HIGGS provides a principled approach to non-uniform quantization of LLMs by:

  1. Noise Injection: Simulating quantization effects by injecting calibrated Gaussian noise
  2. Linearity Theorem: Establishing a linear relationship between layer-wise reconstruction error and perplexity increase
  3. Alpha Calibration: Computing layer-wise sensitivity coefficients (α_ℓ) via linear regression
  4. Optimal Assignment: Solving a knapsack problem to find the optimal per-layer bitwidth allocation

Key Features

  • Efficient: Leverages HuggingFace Transformers and Accelerate for fast inference
  • Flexible: Supports any LLM architecture (dense and MoE models)
  • Principled: Based on theoretical foundations from the Linearity Theorem
  • Practical: Outputs actionable bitwidth assignments
  • MoE Support: Handles Mixture-of-Experts models with grouped expert quantization

Installation

From Source

git clone https://github.com/yourusername/higgs-quantization.git
cd higgs-quantization
pip install -e .

Requirements

  • Python >= 3.8
  • PyTorch >= 2.0.0
  • Transformers >= 4.35.0
  • CUDA-capable GPU (recommended)

Quick Start

Step 1: Calibrate Alpha Values

Run calibration to compute layer-wise sensitivity coefficients:

python scripts/calibrate_alphas.py \
    --model_name meta-llama/Llama-2-7b-hf \
    --num_samples 100 \
    --bits_range 3 4 5 6 8 \
    --output_dir ./outputs/llama2-7b

This will:

  • Load the model
  • Extract all linear layers
  • Load calibration data from Fineweb
  • For each layer and bitwidth:
    • Inject noise simulating quantization
    • Measure PPL impact
    • Record noise norms and layer norms
  • Solve for α_ℓ values using linear regression
  • Save results to ./outputs/llama2-7b/alpha_values.json

Step 2: Solve for Optimal Bitwidth Assignment

Use the calibrated alpha values to find optimal bitwidth allocation:

python scripts/solve_assignment.py \
    --alpha_file ./outputs/llama2-7b/alpha_values.json \
    --metadata_file ./outputs/llama2-7b/layer_metadata.json \
    --target_avg_bits 4.0 \
    --method dp \
    --output_file ./outputs/llama2-7b/assignment_4bit.json

This will:

  • Load alpha values and layer metadata
  • Solve the knapsack problem using dynamic programming
  • Find the optimal per-layer bitwidth assignment
  • Minimize expected PPL increase subject to the bit budget
  • Save the assignment to JSON

Usage Examples

Example 1: Full Calibration Pipeline

from higgs_quantization import (
    ModelHandler,
    CalibrationDataset,
    PerplexityEvaluator,
    NoiseInjector,
    AlphaSolver
)

# 1. Load model
handler = ModelHandler("meta-llama/Llama-2-7b-hf")
model = handler.load_model()
linear_layers = handler.extract_linear_layers()

# 2. Load calibration data
calib = CalibrationDataset(
    tokenizer_name="meta-llama/Llama-2-7b-hf",
    num_samples=100
)
calib.load_tokenizer()
samples = calib.load_dataset()

# 3. Measure baseline PPL
evaluator = PerplexityEvaluator(model, calib.tokenizer)
baseline_ppl = evaluator.evaluate_batched(samples)
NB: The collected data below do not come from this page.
import Summits.AtomisticToContinuum.FouriersLaw.Theorems.HiddenChargeMazurDressedChargeMainReductionAux7
import Summits.AtomisticToContinuum.FouriersLaw.Theorems.HiddenChargeMazurDressedChargeStubPlaneWaveLink
import Summits.AtomisticToContinuum.FouriersLaw.Theorems.HiddenChargeMazurDressedChargeStubHarmonicSymmetries
import Summits.AtomisticToContinuum.FouriersLaw.Theorems.HiddenChargeMazurDressedChargeStubSeedObstruction

/-!
# Stub G `stub_mainReduction` of crux `DressedCharge` (line `birth`): the main reduction

Crux stmt-AtomisticToContinuum-13509 (`HiddenChargeMazur.DressedCharge`), line `birth`, stub G (lead).
The case `n₀ = 1` of the rigidity theorem (the seed obstruction: stubs E + F through the structure theorem
of helper 5), the rigidity theorem `u = 0` for momentum-even real solutions of the linearised lattice
equation of `pinnedChain`, and the registered stub: an odd solution `G` of `L G = Ψ − τΨ` is
`C c + H − τH` (Euler operators, linearised equation, evenness, rigidity, exactness).
No definitions, no notation.
-/

noncomputable section

namespace Summit.AtomisticToContinuum.FouriersLaw.Theorems.DressedCharge

open MvPolynomial

/-- **Case `n₀ = 1`** (the seed obstruction, stubs E + F). A nonzero momentum-even real linear form `u₁`
cannot be corrected by a momentum-even cubic `u₃`: `T₀ u₃ + T₂ u₁ = 0` is impossible for `ω₂, lam > 0`. -/
theorem case_degree_one
    (hE : ∀ (ω₂ lam β : ℝ) (a : ℤ →₀ ℂ) (u₃ : MvPolynomial (ℤ ⊕ ℤ) ℂ), u₃.totalDegree ≤ 3 →
      (MvPolynomial.mkDerivation ℂ (Sum.elim (fun i : ℤ => (MvPolynomial.X (Sum.inr i) : MvPolynomial (ℤ ⊕ ℤ) ℂ)) (fun i : ℤ => -(MvPolynomial.C ((ω₂ : ℂ) + 2) * MvPolynomial.X (Sum.inl i)) + MvPolynomial.X (Sum.inl (i + 1)) + MvPolynomial.X (Sum.inl (i - 1))))) ((MvPolynomial.mkDerivation ℂ (Sum.elim (fun i : ℤ => (MvPolynomial.X (Sum.inr i) : MvPolynomial (ℤ ⊕ ℤ) ℂ)) (fun i : ℤ => -(MvPolynomial.C ((ω₂ : ℂ) + 2) * MvPolynomial.X (Sum.inl i)) + MvPolynomial.X (Sum.inl (i + 1)) + MvPolynomial.X (Sum.inl (i - 1))))) (u₃)) + (MvPolynomial.C ((ω₂ : ℂ) + 2) * (u₃) - MvPolynomial.rename (Sum.map (fun i : ℤ => i + 1) (fun i : ℤ => i + 1)) (u₃) - MvPolynomial.rename (Sum.map (fun i : ℤ => i - 1) (fun i : ℤ => i - 1)) (u₃)) + ((MvPolynomial.mkDerivation ℂ (Sum.elim (fun i : ℤ => (MvPolynomial.X (Sum.inr i) : MvPolynomial (ℤ ⊕ ℤ) ℂ)) (fun i : ℤ => -(MvPolynomial.C ((ω₂ : ℂ) + 2) * MvPolynomial.X (Sum.inl i)) + MvPolynomial.X (Sum.inl (i + 1)) + MvPolynomial.X (Sum.inl (i - 1))))) ((MvPolynomial.mkDerivation ℂ (Sum.elim (fun _ : ℤ => (0 : MvPolynomial (ℤ ⊕ ℤ) ℂ)) (fun i : ℤ => -(MvPolynomial.C (lam : ℂ) * MvPolynomial.X (Sum.inl i) ^ 3) + MvPolynomial.C (β : ℂ) * (MvPolynomial.X (Sum.inl (i + 1)) - MvPolynomial.X (Sum.inl i)) ^ 3 - MvPolynomial.C (β : ℂ) * (MvPolynomial.X (Sum.inl i) - MvPolynomial.X (Sum.inl (i - 1))) ^ 3))) (a.sum (fun m c => MvPolynomial.C c * MvPolynomial.X (Sum.inl m)))) + (MvPolynomial.mkDerivation ℂ (Sum.elim (fun _ : ℤ => (0 : MvPolynomial (ℤ ⊕ ℤ) ℂ)) (fun i : ℤ => -(MvPolynomial.C (lam : ℂ) * MvPolynomial.X (Sum.inl i) ^ 3) + MvPolynomial.C (β : ℂ) * (MvPolynomial.X (Sum.inl (i + 1)) - MvPolynomial.X (Sum.inl i)) ^ 3 - MvPolynomial.C (β : ℂ) * (MvPolynomial.X (Sum.inl i) - MvPolynomial.X (Sum.inl (i - 1))) ^ 3))) ((MvPolynomial.mkDerivation ℂ (Sum.elim (fun i : ℤ => (MvPolynomial.X (Sum.inr i) : MvPolynomial (ℤ ⊕ ℤ) ℂ)) (fun i : ℤ => -(MvPolynomial.C ((ω₂ : ℂ) + 2) * MvPolynomial.X (Sum.inl i)) + MvPolynomial.X (Sum.inl (i + 1)) + MvPolynomial.X (Sum.inl (i - 1))))) (a.sum (fun m c => MvPolynomial.C c * MvPolynomial.X (Sum.inl m)))) + ((MvPolynomial.C (3 * (lam : ℂ)) * MvPolynomial.X (Sum.inl 0) ^ 2 + MvPolynomial.C (3 * (β : ℂ)) * (MvPolynomial.X (Sum.inl 1) - MvPolynomial.X (Sum.inl 0)) ^ 2 + MvPolynomial.C (3 * (β : ℂ)) * (MvPolynomial.X (Sum.inl 0) - MvPolynomial.X (Sum.inl (-1))) ^ 2) * (a.sum (fun m c => MvPolynomial.C c * MvPolynomial.X (Sum.inl m))) - MvPolynomial.C (3 * (β : ℂ)) * (MvPolynomial.X (Sum.inl 1) - MvPolynomial.X (Sum.inl 0)) ^ 2 * MvPolynomial.rename (Sum.map (fun i : ℤ => i + 1) (fun i : ℤ => i + 1)) (a.sum (fun m c => MvPolynomial.C c * MvPolynomial.X (Sum.inl m))) - MvPolynomial.C (3 * (β : ℂ)) * (MvPolynomial.X (Sum.inl 0) - MvPolynomial.X (Sum.inl (-1))) ^ 2 * MvPolynomial.rename (Sum.map (fun i : ℤ => i - 1) (fun i : ℤ => i - 1)) (a.sum (fun m c => MvPolynomial.C c * MvPolynomial.X (Sum.inl m))))) = 0 →
      ∀ P : Fin 3 → ℂ × ℂ, (∀ j, (P j).1 ≠ 0 ∧ (P j).2 ^ 2 = -((ω₂ : ℂ) + 2 - (P j).1 - ((P j).1)⁻¹)) →
        ((∑ j, (P j).2) ^ 2 + ((ω₂ : ℂ) + 2 - (∏ j, (P j).1) - (∏ j, (P j).1)⁻¹)) * MvPolynomial.constantCoeff ((List.ofFn P).foldr (fun (Pj : ℂ × ℂ) (acc : MvPolynomial (ℤ ⊕ ℤ) ℂ) => MvPolynomial.mkDerivation ℂ (Sum.elim (fun x : ℤ => (MvPolynomial.C (Pj.1 ^ x) : MvPolynomial (ℤ ⊕ ℤ) ℂ)) (fun x : ℤ => MvPolynomial.C (Pj.2 * Pj.1 ^ x))) acc) (u₃)) =
          -(6 * (-(lam : ℂ) + (β : ℂ) * ∏ j, ((P j).1 - 1) - (β : ℂ) * ∏ j, (1 - ((P j).1)⁻¹))) *
            (a.sum (fun m c => c * (∏ j, (P j).1) ^ m) - ∑ j, a.sum (fun m c => c * ((P j).1) ^ m)))
    (hF : ∀ (ω₂ : ℝ), 0 < ω₂ → ∀ (K : ℂ), K ≠ 0 → ∀ (a : ℤ →₀ ℂ), a ≠ 0 →
    ∀ c0 c12 c13 c23 : ℂ → ℂ → ℂ,
      (∀ f ∈ [c0, c12, c13, c23], ∃ (N : ℕ) (p : MvPolynomial (Fin 2) ℂ), ∀ z₁ z₂ : ℂ, z₁ ≠ 0 → z₂ ≠ 0 →
          f z₁ z₂ * (z₁ * z₂) ^ N = MvPolynomial.eval ![z₁, z₂] p) →
      (∀ z₁ z₂ μ₁ μ₂ μ₃ : ℂ, z₁ ≠ 0 → z₂ ≠ 0 →
          μ₁ ^ 2 = -((ω₂ : ℂ) + 2 - (z₁) - (z₁)⁻¹) → μ₂ ^ 2 = -((ω₂ : ℂ) + 2 - (z₂) - (z₂)⁻¹) → μ₃ ^ 2 = -(ω₂ : ℂ) →
          ((μ₁ + μ₂ + μ₃) ^ 2 + ((ω₂ : ℂ) + 2 - (z₁ * z₂) - (z₁ * z₂)⁻¹)) *
              (c0 z₁ z₂ + μ₁ * μ₂ * c12 z₁ z₂ + μ₁ * μ₃ * c13 z₁ z₂ + μ₂ * μ₃ * c23 z₁ z₂) =
            K * (a.sum (fun m c => c * (z₁ * z₂) ^ m) - a.sum (fun m c => c * (z₁) ^ m) - a.sum (fun m c => c * (z₂) ^ m) - a.sum (fun m c => c * ((1 : ℂ)) ^ m))) →
      False)
    (ω₂ lam β : ℝ) (hω : 0 < ω₂) (hl : 0 < lam) (u₁ u₃ : MvPolynomial (ℤ ⊕ ℤ) ℝ)
    (hu₁ : u₁.IsHomogeneous 1) (hu₃ : u₃.IsHomogeneous 3)
    (he₁ : MvPolynomial.aeval (R := ℝ) (Sum.elim (fun i : ℤ => (X (Sum.inl i) : MvPolynomial (ℤ ⊕ ℤ) ℝ)) (fun i : ℤ => -X (Sum.inr i))) u₁ = u₁) (he₃ : MvPolynomial.aeval (R := ℝ) (Sum.elim (fun i : ℤ => (X (Sum.inl i) : MvPolynomial (ℤ ⊕ ℤ) ℝ)) (fun i : ℤ => -X (Sum.inr i))) u₃ = u₃) (hne : u₁ ≠ 0)
    (h : ((MvPolynomial.mkDerivation ℝ (Sum.elim (fun i : ℤ => (X (Sum.inr i) : MvPolynomial (ℤ ⊕ ℤ) ℝ)) (fun i : ℤ => -(C (ω₂ + 2) * X (Sum.inl i)) + X (Sum.inl (i + 1)) + X (Sum.inl (i - 1))))) ((MvPolynomial.mkDerivation ℝ (Sum.elim (fun i : ℤ => (X (Sum.inr i) : MvPolynomial (ℤ ⊕ ℤ) ℝ)) (fun i : ℤ => -(C (ω₂ + 2) * X (Sum.inl i)) + X (Sum.inl (i + 1)) + X (Sum.inl (i - 1))))) (u₃)) + (C (ω₂ + 2) * (u₃) - rename (Sum.map (fun i : ℤ => i + 1) (fun i : ℤ => i + 1)) (u₃) - rename (Sum.map (fun i : ℤ => i + -1) (fun i : ℤ => i + -1)) (u₃))) + ((MvPolynomial.mkDerivation ℝ (Sum.elim (fun i : ℤ => (X (Sum.inr i) : MvPolynomial (ℤ ⊕ ℤ) ℝ)) (fun i : ℤ => -(C (ω₂ + 2) * X (Sum.inl i)) + X (Sum.inl (i + 1)) + X (Sum.inl (i - 1))))) ((MvPolynomial.mkDerivation ℝ (Sum.elim (fun _ : ℤ => (0 : MvPolynomial (ℤ ⊕ ℤ) ℝ)) (fun i : ℤ => -(C lam * X (Sum.inl i) ^ 3) + C β * (X (Sum.inl (i + 1)) - X (Sum.inl i)) ^ 3 - C β * (X (Sum.inl i) - X (Sum.inl (i - 1))) ^ 3))) (u₁)) + (MvPolynomial.mkDerivation ℝ (Sum.elim (fun _ : ℤ => (0 : MvPolynomial (ℤ ⊕ ℤ) ℝ)) (fun i : ℤ => -(C lam * X (Sum.inl i) ^ 3) + C β * (X (Sum.inl (i + 1)) - X (Sum.inl i)) ^ 3 - C β * (X (Sum.inl i) - X (Sum.inl (i - 1))) ^ 3))) ((MvPolynomial.mkDerivation ℝ (Sum.elim (fun i : ℤ => (X (Sum.inr i) : MvPolynomial (ℤ ⊕ ℤ) ℝ)) (fun i : ℤ => -(C (ω₂ + 2) * X (Sum.inl i)) + X (Sum.inl (i + 1)) + X (Sum.inl (i - 1))))) (u₁)) + ((C (3 * lam) * X (Sum.inl 0) ^ 2 + C (3 * β) * (X (Sum.inl 1) - X (Sum.inl 0)) ^ 2 + C (3 * β) * (X (Sum.inl 0) - X (Sum.inl (-1))) ^ 2) * (u₁) - C (3 * β) * (X (Sum.inl 1) - X (Sum.inl 0)) ^ 2 * rename (Sum.map (fun i : ℤ => i + 1) (fun i : ℤ => i + 1)) (u₁) - C (3 * β) * (X (Sum.inl 0) - X (Sum.inl (-1))) ^ 2 * rename (Sum.map (fun i : ℤ => i + -1) (fun i : ℤ => i + -1)) (u₁))) = 0) : False := by
  classical
  -- the seed coefficient function
  obtain ⟨a, ha⟩ := even_linear_form u₁ hu₁ he₁
  have ha0 : a ≠ 0 := ne_zero_of_sum_ne_zero a u₁ ha hne
  set aC : ℤ →₀ ℂ := a.mapRange Complex.ofReal Complex.ofReal_zero with haC_def
  have haC : aC ≠ 0 := by
    intro h0
    apply ha0
    ext m
    have := DFunLike.congr_fun h0 m
    simpa [haC_def] using this
  -- base change
  set u3c : MvPolynomial (ℤ ⊕ ℤ) ℂ := MvPolynomial.map Complex.ofRealHom u₃ with hu3c
  have hu1c : MvPolynomial.map Complex.ofRealHom u₁ = aC.sum (fun m c => MvPolynomial.C c * MvPolynomial.X (Sum.inl m)) := by
    rw [ha, map_finsuppSum, haC_def, Finsupp.sum_mapRange_index (fun m => by simp)]
    refine Finsupp.sum_congr fun m _ => ?_
    rw [map_mul, map_C, map_X, Complex.ofRealHom_eq_coe]
  have hD2 : (MvPolynomial.mkDerivation ℂ (Sum.elim (fun i : ℤ => (MvPolynomial.X (Sum.inr i) : MvPolynomial (ℤ ⊕ ℤ) ℂ)) (fun i : ℤ => -(MvPolynomial.C ((ω₂ : ℂ) + 2) * MvPolynomial.X (Sum.inl i)) + MvPolynomial.X (Sum.inl (i + 1)) + MvPolynomial.X (Sum.inl (i - 1))))) ((MvPolynomial.mkDerivation ℂ (Sum.elim (fun i : ℤ => (MvPolynomial.X (Sum.inr i) : MvPolynomial (ℤ ⊕ ℤ) ℂ)) (fun i : ℤ => -(MvPolynomial.C ((ω₂ : ℂ) + 2) * MvPolynomial.X (Sum.inl i)) + MvPolynomial.X (Sum.inl (i + 1)) + MvPolynomial.X (Sum.inl (i - 1))))) (u3c)) + (MvPolynomial.C ((ω₂ : ℂ) + 2) * (u3c) - MvPolynomial.rename (Sum.map (fun i : ℤ => i + 1) (fun i : ℤ => i + 1)) (u3c) - MvPolynomial.rename (Sum.map (fun i : ℤ => i - 1) (fun i : ℤ => i - 1)) (u3c)) + ((MvPolynomial.mkDerivation ℂ (Sum.elim (fun i : ℤ => (MvPolynomial.X (Sum.inr i) : MvPolynomial (ℤ ⊕ ℤ) ℂ)) (fun i : ℤ => -(MvPolynomial.C ((ω₂ : ℂ) + 2) * MvPolynomial.X (Sum.inl i)) + MvPolynomial.X (Sum.inl (i + 1)) + MvPolynomial.X (Sum.inl (i - 1))))) ((MvPolynomial.mkDerivation ℂ (Sum.elim (fun _ : ℤ => (0 : MvPolynomial (ℤ ⊕ ℤ) ℂ)) (fun i : ℤ => -(MvPolynomial.C (lam : ℂ) * MvPolynomial.X (Sum.inl i) ^ 3) + MvPolynomial.C (β : ℂ) * (MvPolynomial.X (Sum.inl (i + 1)) - MvPolynomial.X (Sum.inl i)) ^ 3 - MvPolynomial.C (β : ℂ) * (MvPolynomial.X (Sum.inl i) - MvPolynomial.X (Sum.inl (i - 1))) ^ 3))) (aC.sum (fun m c => MvPolynomial.C c * MvPolynomial.X (Sum.inl m)))) + (MvPolynomial.mkDerivation ℂ (Sum.elim (fun _ : ℤ => (0 : MvPolynomial (ℤ ⊕ ℤ) ℂ)) (fun i : ℤ => -(MvPolynomial.C (lam : ℂ) * MvPolynomial.X (Sum.inl i) ^ 3) + MvPolynomial.C (β : ℂ) * (MvPolynomial.X (Sum.inl (i + 1)) - MvPolynomial.X (Sum.inl i)) ^ 3 - MvPolynomial.C (β : ℂ) * (MvPolynomial.X (Sum.inl i) - MvPolynomial.X (Sum.inl (i - 1))) ^ 3))) ((MvPolynomial.mkDerivation ℂ (Sum.elim (fun i : ℤ => (MvPolynomial.X (Sum.inr i) : MvPolynomial (ℤ ⊕ ℤ) ℂ)) (fun i : ℤ => -(MvPolynomial.C ((ω₂ : ℂ) + 2) * MvPolynomial.X (Sum.inl i)) + MvPolynomial.X (Sum.inl (i + 1)) + MvPolynomial.X (Sum.inl (i - 1))))) (aC.sum (fun m c => MvPolynomial.C c * MvPolynomial.X (Sum.inl m)))) + ((MvPolynomial.C (3 * (lam : ℂ)) * MvPolynomial.X (Sum.inl 0) ^ 2 + MvPolynomial.C (3 * (β : ℂ)) * (MvPolynomial.X (Sum.inl 1) - MvPolynomial.X (Sum.inl 0)) ^ 2 + MvPolynomial.C (3 * (β : ℂ)) * (MvPolynomial.X (Sum.inl 0) - MvPolynomial.X (Sum.inl (-1))) ^ 2) * (aC.sum (fun m c => MvPolynomial.C c * MvPolynomial.X (Sum.inl m))) - MvPolynomial.C (3 * (β : ℂ)) * (MvPolynomial.X (Sum.inl 1) - MvPolynomial.X (Sum.inl 0)) ^ 2 * MvPolynomial.rename (Sum.map (fun i : ℤ => i + 1) (fun i : ℤ => i + 1)) (aC.sum (fun m c => MvPolynomial.C c * MvPolynomial.X (Sum.inl m))) - MvPolynomial.C (3 * (β : ℂ)) * (MvPolynomial.X (Sum.inl 0) - MvPolynomial.X (Sum.inl (-1))) ^ 2 * MvPolynomial.rename (Sum.map (fun i : ℤ => i - 1) (fun i : ℤ => i - 1)) (aC.sum (fun m c => MvPolynomial.C c * MvPolynomial.X (Sum.inl m))))) = 0 := by
    have := congrArg (MvPolynomial.map Complex.ofRealHom) h
    simp only [map_add (MvPolynomial.map Complex.ofRealHom), map_sub (MvPolynomial.map Complex.ofRealHom),
      map_mul (MvPolynomial.map Complex.ofRealHom), map_pow (MvPolynomial.map Complex.ofRealHom),
      mapC_liouville1, mapC_liouville3, map_rename, map_C, map_X, map_zero, hu1c,
      Complex.ofRealHom_eq_coe, Complex.ofReal_add, Complex.ofReal_mul, Complex.ofReal_ofNat] at this
    exact this
  have he3c : MvPolynomial.aeval (R := ℂ) (Sum.elim (fun i : ℤ => (X (Sum.inl i) : MvPolynomial (ℤ ⊕ ℤ) ℂ))
      (fun i : ℤ => -X (Sum.inr i))) u3c = u3c := by
    rw [hu3c, ← map_theta, he₃]
  have hEi := hE ω₂ lam β aC u3c (hu₃.map _).totalDegree_le hD2
  obtain ⟨c0, c12, c13, c23, hLaur, hstruct⟩ := planeWave3_even_structure u3c he3c
  have hK : (6 * (lam : ℂ)) ≠ 0 := mul_ne_zero (by norm_num) (Complex.ofReal_ne_zero.mpr hl.ne')
  refine hF ω₂ hω (6 * (lam : ℂ)) hK aC haC c0 c12 c13 c23 hLaur fun z₁ z₂ μ₁ μ₂ μ₃ hz₁ hz₂ hμ₁ hμ₂ hμ₃ => ?_
  have hP := hEi ![(z₁, μ₁), (z₂, μ₂), ((1 : ℂ), μ₃)] (by
    intro j
    fin_cases j
    · exact ⟨hz₁, hμ₁⟩
    · exact ⟨hz₂, hμ₂⟩
    · refine ⟨by simp, ?_⟩
      simp only [hμ₃, Fin.reduceFinMk, Matrix.cons_val, inv_one]
      ring)
  rw [seedLink_fold_three] at hP
  simp only [Fin.sum_univ_three, Fin.prod_univ_three, Matrix.cons_val_zero, Matrix.cons_val_one, Matrix.cons_val_two,
    Matrix.head_cons, Matrix.tail_cons, one_zpow, mul_one, map_one, sub_self, mul_zero, inv_one, sub_zero, add_zero] at hP
  rw [hstruct z₁ z₂ μ₁ μ₂ μ₃] at hP
  simp only [one_zpow, mul_one]
  linear_combination hP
# 4. Calibrate alpha values
injector = NoiseInjector(model)
solver = AlphaSolver()

for layer_name, module in linear_layers.items():
    for bits in [3, 4, 5, 6, 8]:
        # Inject noise
        noise_norm_sq, layer_norm_sq = injector.inject_noise(
            layer_name, module, bits
        )

        # Measure PPL
        noisy_ppl = evaluator.evaluate_batched(samples)
        ppl_increase = noisy_ppl - baseline_ppl

        # Record measurement
        solver.add_measurement(
            layer_name, bits, noise_norm_sq, layer_norm_sq,
            ppl_increase, baseline_ppl, noisy_ppl
        )

        # Remove noise
        injector.remove_noise(layer_name)

# 5. Solve for alphas
alpha_values = solver.solve_alpha_all_layers()
solver.save_alpha_values("alpha_values.json")

Example 2: Bitwidth Assignment

from higgs_quantization import KnapsackSolver
import json

# Load alpha values and metadata
with open("alpha_values.json") as f:
    alpha_data = json.load(f)
    alpha_values = alpha_data['alpha_values']

with open("layer_metadata.json") as f:
    metadata = json.load(f)
    layer_sizes = {
        name: meta['num_parameters']
        for name, meta in metadata.items()
    }

# Create solver
solver = KnapsackSolver(
    alpha_values=alpha_values,
    layer_sizes=layer_sizes,
    bits_choices=[3, 4, 5, 6, 8]
)

# Solve for 4-bit average
assignment = solver.solve(target_avg_bits=4.0)

# Evaluate
metrics = solver.evaluate_assignment(assignment)
print(f"Average bits: {metrics['avg_bits']:.2f}")
print(f"Expected cost: {metrics['total_cost']:.4e}")

# Save
solver.save_assignment(assignment, "assignment_4bit.json")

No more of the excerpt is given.